▶ **Entries provided**:

import Mathlib
import Summits.NavierStokesRegularity.NavierStokesRegularity.Theses.L3TimeExponentPincer
import Summits.NavierStokesRegularity.NavierStokesRegularity.Theorems.L3TimeExponentPincerEffNode
import Summits.NavierStokesRegularity.NavierStokesRegularity.Theorems.L3TimeExponentPincerSmoothBranch
import HarnessLib.Audit
import HarnessLib

/-!
# Route `L3TimeExponentPincer` — the PROVED child `JawSmoothBranch` of the split of `L3CascadeJaw`

Item stmt-NavierStokesRegularity-19140 (`Theses.L3TimeExponentPincer.JawSmoothBranch`, support child of the
glued split `L3CascadeJaw ⟸ EffSatBlowup ∧ JawSmoothBranch`, applied 2026-08-26T01:11Z): below a regular time
`T` (a smooth extension past `T` exists) the frame solution is uniformly bounded on the closed slab (Tao 2013
localisation, tree theorem `tao2011_hasBoundedSobolevNormsOn_holds`), so `‖u(t)‖₃` is bounded near `T` and
`∫_{T₂}^{T} ‖u(t)‖₃^q dt < ∞` for every `q ∈ (4,5)`.  The route decl is a verbatim (definitionally equal) twin of
`Theorems.L3TimeExponentPincerSmoothBranch.JawSmoothBranch`, proved there as `jawSmoothBranch_holds` (p414110);
this file instantiates that theorem at the route's copy.  [cite: Tao2011, Cor. 11.1 + Cor. 4.3 + Thm. 5.4 (iv)]
-/

namespace Summit.NavierStokesRegularity.NavierStokesRegularity.Theorems.L3TimeExponentPincerJawSmoothBranch

open Summit.NavierStokesRegularity.NavierStokesRegularity.Theorems.L3TimeExponentPincerSmoothBranch

/-- **Item `L3TimeExponentPincer.JawSmoothBranch` (stmt-NavierStokesRegularity-19140) holds**: the jaw on the
smooth branch, by `jawSmoothBranch_holds` (the two decls are definitionally equal). -/
theorem jawSmoothBranch_item :
    Summit.NavierStokesRegularity.NavierStokesRegularity.Theses.L3TimeExponentPincer.JawSmoothBranch :=
  jawSmoothBranch_holds


end Summit.NavierStokesRegularity.NavierStokesRegularity.Theorems.L3TimeExponentPincerJawSmoothBranch
/-
COR-CM (cell pub-hodgecm2, stage 2 of the Hodge ladder) — TRANSPOSITION item (vi): VACUITY DISCIPLINE for the ADMISSIBILITY-FREE, PIN-FREE
witness / socket forms of `Transposition/AssemblyFree.lean` (p277409 ✔), per RULING B01-R1 (b) «vacuity lemmas + shadow-falsity theorem
per displayed hypothesis» (pattern of `Transposition/AssemblyNonVacuity.lean`, p274034).  Seat prover-pub-hodgecm2-item6-p3-0.  Theorems only;
nothing cited, nothing asserted.  FRAMING (COORDINATOR RULING 2026-08-21T11:55:35Z): HC_CM is NOT proved.
-/
import Summits.HodgeConjecture.CorCM.B01.Transposition.AssemblyNonVacuity
import HarnessLib

/-!
# The free witness / socket forms are falsifiable and bookkeeping-free: they FAIL on the PerL shadow

`Transposition/AssemblyFree.lean` derives `HC_CM` on the universe of record from either of two hypotheses that are WEAKER than the
day-1 socket `FaceThetaDataExists` and than the witness form of `FacePeriodWitnesses.lean`: no admissibility, surface embedding `ι₁`
and eigen-embedding `σ` unrelated —

  (W)  `∀ F` Galois CM, `6 ≤ [F:ℚ]`, `∀ f`, `∃ (ι₁) (V : HermSpace3 F ι₁) (σ), U.PeriodNV ι₁ V F f.psi σ`;
  (S)  `∀ F` Galois CM, `6 ≤ [F:ℚ]`, `∀ f`, `∃ (ι₁) (V : HermSpace3 F ι₁) (σ), Nonempty (U.FaceThetaDatum ι₁ V F f.psi σ)`.

Weakening a hypothesis raises the vacuity question anew; this file answers it exactly as for the day-1 forms:

* `Universe.not_exists_periodNV_free_perLShadow`, `Universe.not_exists_faceThetaDatum_free_perLShadow` — (W) and (S) are FALSE on the
  PerL shadow `U.perLShadow` of every universe (witness field `ℚ(ζ₇)`: Galois, degree `6 ∉ {24, 48}`; on the shadow every `U_Ψ(Γ)` is `⊥`
  and no period datum has a non-zero period — `perLShadow_not_periodNV`, `isEmpty_faceThetaDatum_perLShadow`, both generic in `σ`
  and in the surface embedding);
* `Universe.not_forall_perL_imp_exists_periodNV_free`, `…_faceThetaDatum_free` (relative to M13 + M14) and the unconditional
  `not_forall_perL_imp_exists_periodNV_free`, `not_forall_perL_imp_exists_faceThetaDatum_free` (CM-type universe) — neither free form
  is a universe-uniform consequence of `PerL`; a discharge must use the model universe;
* the binder prefix `∀ F Galois, 6 ≤ [F:ℚ], ∀ f` is inhabited (`faceThetaDataExists_binders_inhabited`, `AssemblyNonVacuity.lean:106`,
  unchanged), so neither form is vacuously true by an empty range; and the day-1 forms imply the free ones
  (`exists_periodNV_free_of_exists_periodNV`, `exists_faceThetaDatum_free_of_faceThetaDataExists`, `AssemblyFree.lean`), so the
  day-1 shadow-falsity `not_faceThetaDataExists_perLShadow` is a corollary of the free one.
-/

noncomputable section

open NumberField

namespace Summit.HodgeConjecture.CorCM

open Literature.AlgebraicGeometry.Motives (CMType)
open Literature.NumberTheory.Automorphic

namespace Universe

variable (U : Universe)

/-- **The free witness form (W) FAILS on the PerL shadow**: at `F = ℚ(ζ₇)` (Galois, degree `6 ∉ {24, 48}`) no period datum of the
shadow has a non-zero period, at ANY surface embedding `ι₁`, ANY `V`, ANY eigen-embedding `σ` (`perLShadow_not_periodNV`). [folklore] -/
theorem not_exists_periodNV_free_perLShadow :
    ¬ ∀ (F : CMField), IsGalois ℚ F → 6 ≤ Module.finrank ℚ F → ∀ f : Face F,
      ∃ (ι₁ : F →+* ℂ) (V : HermSpace3 F ι₁) (σ : F →+* ℂ), U.perLShadow.PeriodNV ι₁ V F f.psi σ := by
  intro h
  let F : CMField := ⟨CyclotomicField.{0} 7 ℚ⟩
  have hG : IsGalois ℚ F := isGalois_cyclotomicField_seven
  have h6 : Module.finrank ℚ F = 6 := UnitaryGroup.finrank_cyclotomicField_seven
  obtain ⟨f, -, -⟩ := exists_face_admissible F h6.ge
  obtain ⟨ι₁, V, σ, hσ⟩ := h F hG h6.ge f
  exact U.perLShadow_not_periodNV (by omega) ι₁ V F f.psi σ hσ

/-- **The free socket form (S) FAILS on the PerL shadow**: at `F = ℚ(ζ₇)` no face theta datum exists on the shadow at ANY
`(ι₁, V, σ)` (`isEmpty_faceThetaDatum_perLShadow`: `lineField` + `Theta_sub` + `U_Ψ(Γ) = ⊥`). [folklore] -/
theorem not_exists_faceThetaDatum_free_perLShadow :
    ¬ ∀ (F : CMField), IsGalois ℚ F → 6 ≤ Module.finrank ℚ F → ∀ f : Face F,
      ∃ (ι₁ : F →+* ℂ) (V : HermSpace3 F ι₁) (σ : F →+* ℂ), Nonempty (U.perLShadow.FaceThetaDatum ι₁ V F f.psi σ) := by
  intro h
  let F : CMField := ⟨CyclotomicField.{0} 7 ℚ⟩
  have hG : IsGalois ℚ F := isGalois_cyclotomicField_seven
  have h6 : Module.finrank ℚ F = 6 := UnitaryGroup.finrank_cyclotomicField_seven
  obtain ⟨f, -, -⟩ := exists_face_admissible F h6.ge
  obtain ⟨ι₁, V, σ, ⟨R⟩⟩ := h F hG h6.ge f
  exact (U.isEmpty_faceThetaDatum_perLShadow (by omega) ι₁ V F f.psi σ).false R

/-- Hence (W) is not a universe-uniform consequence of `PerL` (relative to M13 + M14: the shadow satisfies `PerL`). [folklore] -/
theorem not_forall_perL_imp_exists_periodNV_free (hE : U.Fact_eigenLine) (hA : U.Fact_alphaLine) :
    ¬ ∀ U' : Universe, U'.PerL → ∀ (F : CMField), IsGalois ℚ F → 6 ≤ Module.finrank ℚ F → ∀ f : Face F,
      ∃ (ι₁ : F →+* ℂ) (V : HermSpace3 F ι₁) (σ : F →+* ℂ), U'.PeriodNV ι₁ V F f.psi σ :=
  fun h => U.not_exists_periodNV_free_perLShadow (h _ (U.perLShadow_perL hE hA))

/-- Hence (S) is not a universe-uniform consequence of `PerL` (relative to M13 + M14). [folklore] -/
theorem not_forall_perL_imp_exists_faceThetaDatum_free (hE : U.Fact_eigenLine) (hA : U.Fact_alphaLine) :
    ¬ ∀ U' : Universe, U'.PerL → ∀ (F : CMField), IsGalois ℚ F → 6 ≤ Module.finrank ℚ F → ∀ f : Face F,
      ∃ (ι₁ : F →+* ℂ) (V : HermSpace3 F ι₁) (σ : F →+* ℂ), Nonempty (U'.FaceThetaDatum ι₁ V F f.psi σ) :=
  fun h => U.not_exists_faceThetaDatum_free_perLShadow (h _ (U.perLShadow_perL hE hA))

end Universe

/-- **Unconditionally: `∀ U, U.PerL → (W)` is false** (PerL shadow of the CM-type universe, where M13/M14 are theorems). [folklore] -/
theorem not_forall_perL_imp_exists_periodNV_free :
    ¬ ∀ U : Universe, U.PerL → ∀ (F : CMField), IsGalois ℚ F → 6 ≤ Module.finrank ℚ F → ∀ f : Face F,
      ∃ (ι₁ : F →+* ℂ) (V : HermSpace3 F ι₁) (σ : F →+* ℂ), U.PeriodNV ι₁ V F f.psi σ :=
  cmTypeUniverse.not_forall_perL_imp_exists_periodNV_free cmTypeUniverse_fact_eigenLine cmTypeUniverse_fact_alphaLine

/-- **Unconditionally: `∀ U, U.PerL → (S)` is false** (PerL shadow of the CM-type universe). [folklore] -/
theorem not_forall_perL_imp_exists_faceThetaDatum_free :
    ¬ ∀ U : Universe, U.PerL → ∀ (F : CMField), IsGalois ℚ F → 6 ≤ Module.finrank ℚ F → ∀ f : Face F,
      ∃ (ι₁ : F →+* ℂ) (V : HermSpace3 F ι₁) (σ : F →+* ℂ), Nonempty (U.FaceThetaDatum ι₁ V F f.psi σ) :=
  cmTypeUniverse.not_forall_perL_imp_exists_faceThetaDatum_free cmTypeUniverse_fact_eigenLine cmTypeUniverse_fact_alphaLine

end Summit.HodgeConjecture.CorCM

end
import Summits.HubbardSuperconductivity.HubbardSuperconductivity.Theorems.AnisotropyChordTransferFibre3FinX5Eval

/-!
# Route `AnisotropyChord` / H0 rotor rung: FIN per-`L` GM₃ (X5), `L = 29` — row-C cell facts (X5, point wedges), part `p49`

Kernel facts `xcCellAnyA0 29 (49/50) 100 la lb bn tb = true` (row C of cert cells 118, 119 of `L = 29` with `b = bn/100` and the `T⁺·D` brackets `tb` exported by the row-`N₁` facts `xn29_*`): the two Green point wedges `gWedgePt` are recomputed in the kernel, the profile / gradient tables are built from them by monotonicity (`…FinX5Eval`), and g5's row-C check is decided; assembled in `…FinX5GM3TwentyNine`.
Prover seat `hubbard-h0-rotor-p3` g8; helper for piece A = stmt-HubbardSuperconductivity-23918 of rung 19089 (`--supports`, helper class).
WHAT THIS IS NOT: nothing here proves superconductivity in the Hubbard model (rotor TARGET as worded stays FALSE, g15 verdict); kernel facts for the FIN certificate of ONE conditional reduction.  Tree imports only; zero data; standard axioms.
-/

set_option linter.dupNamespace false
set_option autoImplicit false

namespace Summit.HubbardSuperconductivity.HubbardSuperconductivity.Theorems.AnisotropyChord.Transfer.Fibre3

namespace FinXD

open FinXB FinCell Hole2

set_option maxHeartbeats 4000000 in
/-- row C of cell 118 of `L = 29` (`b = 92/100`). [folklore] -/
theorem xc29_118 : xcCellAnyA0 29 (49/50 : ℚ) 100 1143011651711487 1171586943004275 92 ((3441428919778130 : ℤ), (3534589397923557 : ℤ)) = true := by decide +kernel

set_option maxHeartbeats 4000000 in
/-- row C of cell 119 of `L = 29` (`b = 94/100`). [folklore] -/
theorem xc29_119 : xcCellAnyA0 29 (49/50 : ℚ) 100 1171586943004275 1200876616579382 94 ((3528129021200336 : ℤ), (3623771951999194 : ℤ)) = true := by decide +kernel

end FinXD

end Summit.HubbardSuperconductivity.HubbardSuperconductivity.Theorems.AnisotropyChord.Transfer.Fibre3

▶ **What is required**:
Check each line above for the word "child" and copy every line that has it.

▶ **Your response**:
# Route `L3TimeExponentPincer` — the PROVED child `JawSmoothBranch` of the split of `L3CascadeJaw`
Item stmt-NavierStokesRegularity-19140 (`Theses.L3TimeExponentPincer.JawSmoothBranch`, support child of the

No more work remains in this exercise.